Les rénovations à l’aide de matériaux résistant au feu réduisent les voies d’inflammation, ce qui permet de gagner du temps pour les bâtiments et les personnes en cas d’incendie. Le remplacement des composants vulnérables de l’enveloppe du bâtiment et des structures environnantes (toits, parement, évents, terrasses, clôtures) par des assemblages résistants au feu réduit la pénétration des braises et le contact direct avec les flammes, les principales causes de perte de structures dans les incendies en milieu périurbain.
Pour les petites collectivités et les collectivités rurales qui sont confrontées à des délais de réaction plus longs aux feux de forêt et à des capacités d’intervention limitées en cas d’urgence, les rénovations ciblées de matériaux sont un moyen rapide et efficace de réduire les risques pour les installations prioritaires.
Ce guide présente les principales étapes, les meilleures pratiques, des renseignements sur les coûts et des études de cas pour aider les municipalités à planifier et à réaliser des projets d’installation de matériaux résistant au feu.

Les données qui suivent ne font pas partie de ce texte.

import Mathlib
import Summits.Ventures.HodgeRepro.Tier4.Target
import Summits.Ventures.HodgeRepro.Tier4.Line3.Defs
import Summits.Ventures.HodgeRepro.Tier4.Line3.LocaliserS
import Summits.Ventures.HodgeRepro.Tier4.Line3.StableLattice
import Summits.Ventures.HodgeRepro.Tier4.Line3.TorusInvariance
import Summits.Ventures.HodgeRepro.Tier4.Line3.InvariantMajorantDef
import Summits.Ventures.HodgeRepro.Tier4.Line3.RayMinor
import Summits.Ventures.HodgeRepro.Tier4.Line3.CrossMinor

/-!
# Tier4/Line3/StableLatticeU — (I2) of the invariant route for the SCALAR-UNION support clause `suppU`

Blind re-derivation cell `pub-hodge-repro`, Tier 4 «PROVE THE STEP» (README §9–§10), LINE L3, seat t4-L2-p1 g2
(the lineage of StableLattice p673343).  Repair of O-L3-8 (t4-L3-p2 g2 S13369, adjudicated by t4-plan-3 g2 S13393):
`LocS.supp` (support up to the norm-one torus around `xm`) is unsatisfiable on scalar-symmetric data, and the repaired
clause (R1) `suppU` puts the support of the depth-`N` localiser in the deep balls around ALL scalar copies `λ • xm`
that lie in the support lattices.  Rung (I2) — ONE `Γ`-stable lattice `L′ = d⁻¹ 𝒪³` containing `xm` and all the
support lattices, with the support of every depth inside it — survives verbatim: a supported line tuple has a
representative `x = λ • xm + δ` with `λ • xm ∈ L` and `δ ∈ (𝔭𝔭̄)^N L`, so `x ∈ L ⊆ L′`.

The theorem is stated STRUCTURE-INDEPENDENTLY, on a level function and a family of translates with the `suppU` clause
(plan-3's (R1) text) as an explicit hypothesis, so it applies to `ℓ.level`, `ℓ.loc`, `ℓ.suppU` of whatever localiser
structure `LocSU` the successor planner types, without waiting for it.

v2 (APPEND): the PER-SLOT forms (t4-plan-3 g3's adjudication S13492: one scalar per slot, forced by the per-slot
obstruction LocSScalarObstructionGen p679303).  `exists_stable_lattice_suppU_slot` takes the per-slot clause INLINE in
t4-x2 g2's `SuppU4` spelling (ScalarFamily.lean, the text of record — it applies to `hsupp : SuppU4 D p xm loc` by
unfolding, no import needed); `exists_stable_lattice_suppSlot` takes t4-L2-p3 g3's `SuppSlot` (CrossMinor p679339) BY
NAME; both with the corollary `x j ∈ L′`.  `exists_gammaStable_supportSet_of_suppSlot` / `…_of_suppU_slot` package what
the family route displays (t4-L2-p3 g3 S13494): a `Γ`-STABLE set of line tuples containing the support of every depth —
the lines of `L′⁴` (`IsGammaStable`, InvariantMajorantDef; `Γ`-stability through `exists_torus_of_lines_eq` and
`mulVec_mem_denomLattice`).  Nothing here asserts anything about the truth of (P); HC_CM is NOT proved by anyone in this
repository.
-/

set_option autoImplicit false

noncomputable section

namespace Summit.Ventures.HodgeRepro.Tier4.Line3

open Summit.Ventures.HodgeRepro.Tier4
open Matrix NumberField

namespace T4Data

variable (X : T4Data)

/-- **(I2) FOR THE SCALAR-UNION SUPPORT CLAUSE**: under `suppU` (the support of `coefQ (loc N)` lies in the lines of
`λ • xm + (𝔭 𝔭̄)^N L` for some `λ ≠ 0` with `λ • xm ∈ L`, `L` in a finite set of lattices containing `xm`), there is ONE
`Γ`-stable lattice `L′ = d⁻¹ 𝒪³ ∋ xm` with the support of every depth inside `λ • xm + (𝔭 𝔭̄)^N L′`. -/
theorem exists_stable_lattice_suppU (D : X.ThetaData)
    {p : IsDedekindDomain.HeightOneSpectrum (NumberField.RingOfIntegers X.E)}
    {level : ℕ → X.Level} (loc : ∀ N : ℕ, X.Tr (level N)) (xm : X.Tuple)
    (hsuppU : ∃ S : Finset (Submodule (NumberField.RingOfIntegers X.E) (Fin 3 → X.E)),
      (∀ L ∈ S, X.IsLattice L ∧ ∀ j, xm j ∈ L) ∧
      ∀ N (w : X.LineTuple), X.coefQ D.cf (loc N) (X.rep w) ≠ 0 →
        ∃ (lam : X.E) (x : X.Tuple) (L : Submodule (NumberField.RingOfIntegers X.E) (Fin 3 → X.E)), L ∈ S ∧
          lam ≠ 0 ∧ (∀ j, lam • xm j ∈ L) ∧
          (∀ j, x j - lam • xm j ∈ (p.asIdeal * X.conjIdeal p.asIdeal) ^ N • L) ∧ X.lines x = w) :
    ∃ d : 𝓞 X.E, d ≠ 0 ∧ X.IsLattice (X.denomLattice d) ∧ (∀ j, xm j ∈ X.denomLattice d) ∧
      (∀ γ ∈ X.Γ, ∀ x ∈ X.denomLattice d, γ *ᵥ x ∈ X.denomLattice d) ∧
      ∀ N (w : X.LineTuple), X.coefQ D.cf (loc N) (X.rep w) ≠ 0 →
        ∃ (lam : X.E) (x : X.Tuple), lam ≠ 0 ∧ X.lines x = w ∧ (∀ j, lam • xm j ∈ X.denomLattice d) ∧
          ∀ j, x j - lam • xm j ∈ (p.asIdeal * X.conjIdeal p.asIdeal) ^ N • X.denomLattice d := by
  classical
  obtain ⟨S, hS, hsupp⟩ := hsuppU
  obtain ⟨d, hd, hlat, hle, hxm, hst⟩ :=
    X.exists_stable_lattice S (fun L hL => (hS L hL).1) (Finset.univ.image xm)
  refine ⟨d, hd, hlat, fun j => hxm _ (Finset.mem_image.mpr ⟨j, Finset.mem_univ _, rfl⟩), hst, ?_⟩
  intro N w hw
  obtain ⟨lam, x, L, hL, hlam, hlamxm, hxL, hx⟩ := hsupp N w hw
  exact ⟨lam, x, hlam, hx, fun j => hle L hL (hlamxm j),
    fun j => Submodule.smul_mono le_rfl (hle L hL) (hxL j)⟩

/-- The representatives of the support lie in the stable lattice itself: `x = λ • xm + δ` with `λ • xm ∈ L′` and
`δ ∈ (𝔭 𝔭̄)^N L′ ⊆ L′` (what the `Γ`-stable support set of the invariant route consumes). -/
theorem mem_denomLattice_of_suppU {d : 𝓞 X.E}
    {p : IsDedekindDomain.HeightOneSpectrum (NumberField.RingOfIntegers X.E)} {N : ℕ} {xm x : X.Tuple} {lam : X.E}
    (hlamxm : ∀ j, lam • xm j ∈ X.denomLattice d)
    (hx : ∀ j, x j - lam • xm j ∈ (p.asIdeal * X.conjIdeal p.asIdeal) ^ N • X.denomLattice d) (j : Fin 4) :
    x j ∈ X.denomLattice d := by
  have hδ : x j - lam • xm j ∈ X.denomLattice d :=
    Submodule.smul_le_right (hx j)
  have := (X.denomLattice d).add_mem hδ (hlamxm j)
  simpa using this

/-- **(I2) FOR THE PER-SLOT SCALAR-UNION SUPPORT CLAUSE** in t4-x2 g2's `SuppU4` spelling (the text of record, S13492;
stated inline so that it applies to `hsupp : X.SuppU4 D p xm loc` by unfolding): ONE `Γ`-stable lattice `L′ = d⁻¹ 𝒪³ ∋ xm`
with the support of every depth inside `(l_j • xm_j)_j + (𝔭 𝔭̄)^N L′`, `l_j ≠ 0` per slot, `l_j • xm_j ∈ L′`.  Same proof
as the one-scalar form. -/
theorem exists_stable_lattice_suppU_slot (D : X.ThetaData)
    {p : IsDedekindDomain.HeightOneSpectrum (NumberField.RingOfIntegers X.E)}
    {level : ℕ → X.Level} (loc : ∀ N : ℕ, X.Tr (level N)) (xm : X.Tuple)
    (hsupp : ∃ S : Finset (Submodule (NumberField.RingOfIntegers X.E) (Fin 3 → X.E)),
      (∀ L ∈ S, X.IsLattice L ∧ ∀ j, xm j ∈ L) ∧
      ∀ N (w : X.LineTuple), X.coefQ D.cf (loc N) (X.rep w) ≠ 0 →
        ∃ (l : Fin 4 → X.E) (x : X.Tuple) (L : Submodule (NumberField.RingOfIntegers X.E) (Fin 3 → X.E)), L ∈ S ∧
          (∀ j, l j ≠ 0) ∧ (∀ j, l j • xm j ∈ L) ∧
          (∀ j, x j - l j • xm j ∈ (p.asIdeal * X.conjIdeal p.asIdeal) ^ N • L) ∧ X.lines x = w) :
    ∃ d : 𝓞 X.E, d ≠ 0 ∧ X.IsLattice (X.denomLattice d) ∧ (∀ j, xm j ∈ X.denomLattice d) ∧
      (∀ γ ∈ X.Γ, ∀ x ∈ X.denomLattice d, γ *ᵥ x ∈ X.denomLattice d) ∧
      ∀ N (w : X.LineTuple), X.coefQ D.cf (loc N) (X.rep w) ≠ 0 →
        ∃ (l : Fin 4 → X.E) (x : X.Tuple), (∀ j, l j ≠ 0) ∧ X.lines x = w ∧
          (∀ j, l j • xm j ∈ X.denomLattice d) ∧
          ∀ j, x j - l j • xm j ∈ (p.asIdeal * X.conjIdeal p.asIdeal) ^ N • X.denomLattice d := by
  classical
  obtain ⟨S, hS, hsupp⟩ := hsupp
  obtain ⟨d, hd, hlat, hle, hxm, hst⟩ :=
    X.exists_stable_lattice S (fun L hL => (hS L hL).1) (Finset.univ.image xm)
  refine ⟨d, hd, hlat, fun j => hxm _ (Finset.mem_image.mpr ⟨j, Finset.mem_univ _, rfl⟩), hst, ?_⟩
  intro N w hw
  obtain ⟨l, x, L, hL, hl, hlxm, hxL, hx⟩ := hsupp N w hw
  exact ⟨l, x, hl, hx, fun j => hle L hL (hlxm j),
    fun j => Submodule.smul_mono le_rfl (hle L hL) (hxL j)⟩

/-- The representatives of the per-slot support lie in the stable lattice itself. -/
theorem mem_denomLattice_of_suppU_slot {d : 𝓞 X.E}
    {p : IsDedekindDomain.HeightOneSpectrum (NumberField.RingOfIntegers X.E)} {N : ℕ} {xm x : X.Tuple}
    {l : Fin 4 → X.E} (hlxm : ∀ j, l j • xm j ∈ X.denomLattice d)
    (hx : ∀ j, x j - l j • xm j ∈ (p.asIdeal * X.conjIdeal p.asIdeal) ^ N • X.denomLattice d) (j : Fin 4) :
    x j ∈ X.denomLattice d := by
  have hδ : x j - l j • xm j ∈ X.denomLattice d := Submodule.smul_le_right (hx j)
  have := (X.denomLattice d).add_mem hδ (hlxm j)
  simpa using this

/-- **(I2) FOR t4-L2-p3 g3's `SuppSlot`** (CrossMinor p679339; the per-slot conjunction grouped per slot), by name. -/
theorem exists_stable_lattice_suppSlot (D : X.ThetaData)
    {p : IsDedekindDomain.HeightOneSpectrum (NumberField.RingOfIntegers X.E)}
    {level : ℕ → X.Level} (loc : ∀ N : ℕ, X.Tr (level N)) (xm : X.Tuple) (hsupp : X.SuppSlot D p xm loc) :
    ∃ d : 𝓞 X.E, d ≠ 0 ∧ X.IsLattice (X.denomLattice d) ∧ (∀ j, xm j ∈ X.denomLattice d) ∧
      (∀ γ ∈ X.Γ, ∀ x ∈ X.denomLattice d, γ *ᵥ x ∈ X.denomLattice d) ∧
      ∀ N (w : X.LineTuple), X.coefQ D.cf (loc N) (X.rep w) ≠ 0 →
        ∃ (l : Fin 4 → X.E) (x : X.Tuple), (∀ j, l j ≠ 0) ∧ X.lines x = w ∧
          (∀ j, l j • xm j ∈ X.denomLattice d) ∧
          ∀ j, x j - l j • xm j ∈ (p.asIdeal * X.conjIdeal p.asIdeal) ^ N • X.denomLattice d := by
  classical
  obtain ⟨S, hS, hsupp⟩ := hsupp
  obtain ⟨d, hd, hlat, hle, hxm, hst⟩ :=
    X.exists_stable_lattice S (fun L hL => (hS L hL).1) (Finset.univ.image xm)
  refine ⟨d, hd, hlat, fun j => hxm _ (Finset.mem_image.mpr ⟨j, Finset.mem_univ _, rfl⟩), hst, ?_⟩
  intro N w hw
  obtain ⟨l, x, L, hL, hslot, hx⟩ := hsupp N w hw
  exact ⟨l, x, fun j => (hslot j).1, hx, fun j => hle L hL (hslot j).2.1,
    fun j => Submodule.smul_mono le_rfl (hle L hL) (hslot j).2.2⟩

/-- The lines of `L′⁴` form a `Γ`-stable set of line tuples, for any `Γ`-stable lattice `L′ = d⁻¹ 𝒪³`. -/
theorem isGammaStable_linesOf_denomLattice {d : 𝓞 X.E} (hd : d ≠ 0) :
    X.IsGammaStable {w : X.LineTuple | ∃ x : X.Tuple, X.lines x = w ∧ ∀ j, x j ∈ X.denomLattice d} := by
  rintro γ hγ x ⟨x', hx', hx'L⟩
  obtain ⟨t, ht, hxt⟩ := X.exists_torus_of_lines_eq hx'.symm
  refine ⟨fun j => γ *ᵥ x' j, ?_, fun j => X.mulVec_mem_denomLattice hd hγ (hx'L j)⟩
  funext j
  show Quot.mk _ (γ *ᵥ x' j) = Quot.mk _ (γ *ᵥ x j)
  rw [hxt j, Matrix.mulVec_smul]
  exact (Quot.sound ⟨t j, ht j, rfl⟩).symm

/-- **THE `Γ`-STABLE SUPPORT SET FOR `SuppSlot`** (what the family route displays, t4-L2-p3 g3 S13494): a `Γ`-stable set of
line tuples containing the support of every depth — the lines of `L′⁴`. -/
theorem exists_gammaStable_supportSet_of_suppSlot (D : X.ThetaData)
    {p : IsDedekindDomain.HeightOneSpectrum (NumberField.RingOfIntegers X.E)}
    {level : ℕ → X.Level} (loc : ∀ N : ℕ, X.Tr (level N)) (xm : X.Tuple) (hsupp : X.SuppSlot D p xm loc) :
    ∃ S' : Set X.LineTuple, X.IsGammaStable S' ∧
      ∀ N (w : X.LineTuple), X.coefQ D.cf (loc N) (X.rep w) ≠ 0 → w ∈ S' := by
  obtain ⟨d, hd, -, -, -, hsuppd⟩ := X.exists_stable_lattice_suppSlot D loc xm hsupp
  refine ⟨{w | ∃ x : X.Tuple, X.lines x = w ∧ ∀ j, x j ∈ X.denomLattice d},
    X.isGammaStable_linesOf_denomLattice hd, fun N w hw => ?_⟩
  obtain ⟨l, x, -, hx, hlxm, hxL⟩ := hsuppd N w hw
  exact ⟨x, hx, fun j => X.mem_denomLattice_of_suppU_slot hlxm hxL j⟩

/-- **THE `Γ`-STABLE SUPPORT SET FOR THE `SuppU4` SPELLING** (inline clause, applies to `X.SuppU4 D p xm loc` by unfolding). -/
theorem exists_gammaStable_supportSet_of_suppU_slot (D : X.ThetaData)
    {p : IsDedekindDomain.HeightOneSpectrum (NumberField.RingOfIntegers X.E)}
    {level : ℕ → X.Level} (loc : ∀ N : ℕ, X.Tr (level N)) (xm : X.Tuple)
    (hsupp : ∃ S : Finset (Submodule (NumberField.RingOfIntegers X.E) (Fin 3 → X.E)),
      (∀ L ∈ S, X.IsLattice L ∧ ∀ j, xm j ∈ L) ∧
      ∀ N (w : X.LineTuple), X.coefQ D.cf (loc N) (X.rep w) ≠ 0 →
        ∃ (l : Fin 4 → X.E) (x : X.Tuple) (L : Submodule (NumberField.RingOfIntegers X.E) (Fin 3 → X.E)), L ∈ S ∧
          (∀ j, l j ≠ 0) ∧ (∀ j, l j • xm j ∈ L) ∧
          (∀ j, x j - l j • xm j ∈ (p.asIdeal * X.conjIdeal p.asIdeal) ^ N • L) ∧ X.lines x = w) :
    ∃ S' : Set X.LineTuple, X.IsGammaStable S' ∧
      ∀ N (w : X.LineTuple), X.coefQ D.cf (loc N) (X.rep w) ≠ 0 → w ∈ S' := by
  obtain ⟨d, hd, -, -, -, hsuppd⟩ := X.exists_stable_lattice_suppU_slot D loc xm hsupp
  refine ⟨{w | ∃ x : X.Tuple, X.lines x = w ∧ ∀ j, x j ∈ X.denomLattice d},
    X.isGammaStable_linesOf_denomLattice hd, fun N w hw => ?_⟩
  obtain ⟨l, x, -, hx, hlxm, hxL⟩ := hsuppd N w hw
  exact ⟨x, hx, fun j => X.mem_denomLattice_of_suppU_slot hlxm hxL j⟩

end T4Data

end Summit.Ventures.HodgeRepro.Tier4.Line3

end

Principales étapes d’une mise en œuvre réussie
- Déterminer les bâtiments et les zones prioritaires : Commencer par des sites desservant la collectivité comme les cliniques, les centres communautaires et les bibliothèques, et une zone non combustible de 0 à 1,5 mètre au niveau des fondations, des terrasses et des annexes
- Choisir des matériaux conformes : Utiliser des assemblages non combustibles ou de classe A pour la toiture, le parement, les soffites, les évents et les terrasses (p. ex., bardeaux métalliques ou de classe A; stuc/brique/fibrociment; évents métalliques avec un treillis de trois millimètres)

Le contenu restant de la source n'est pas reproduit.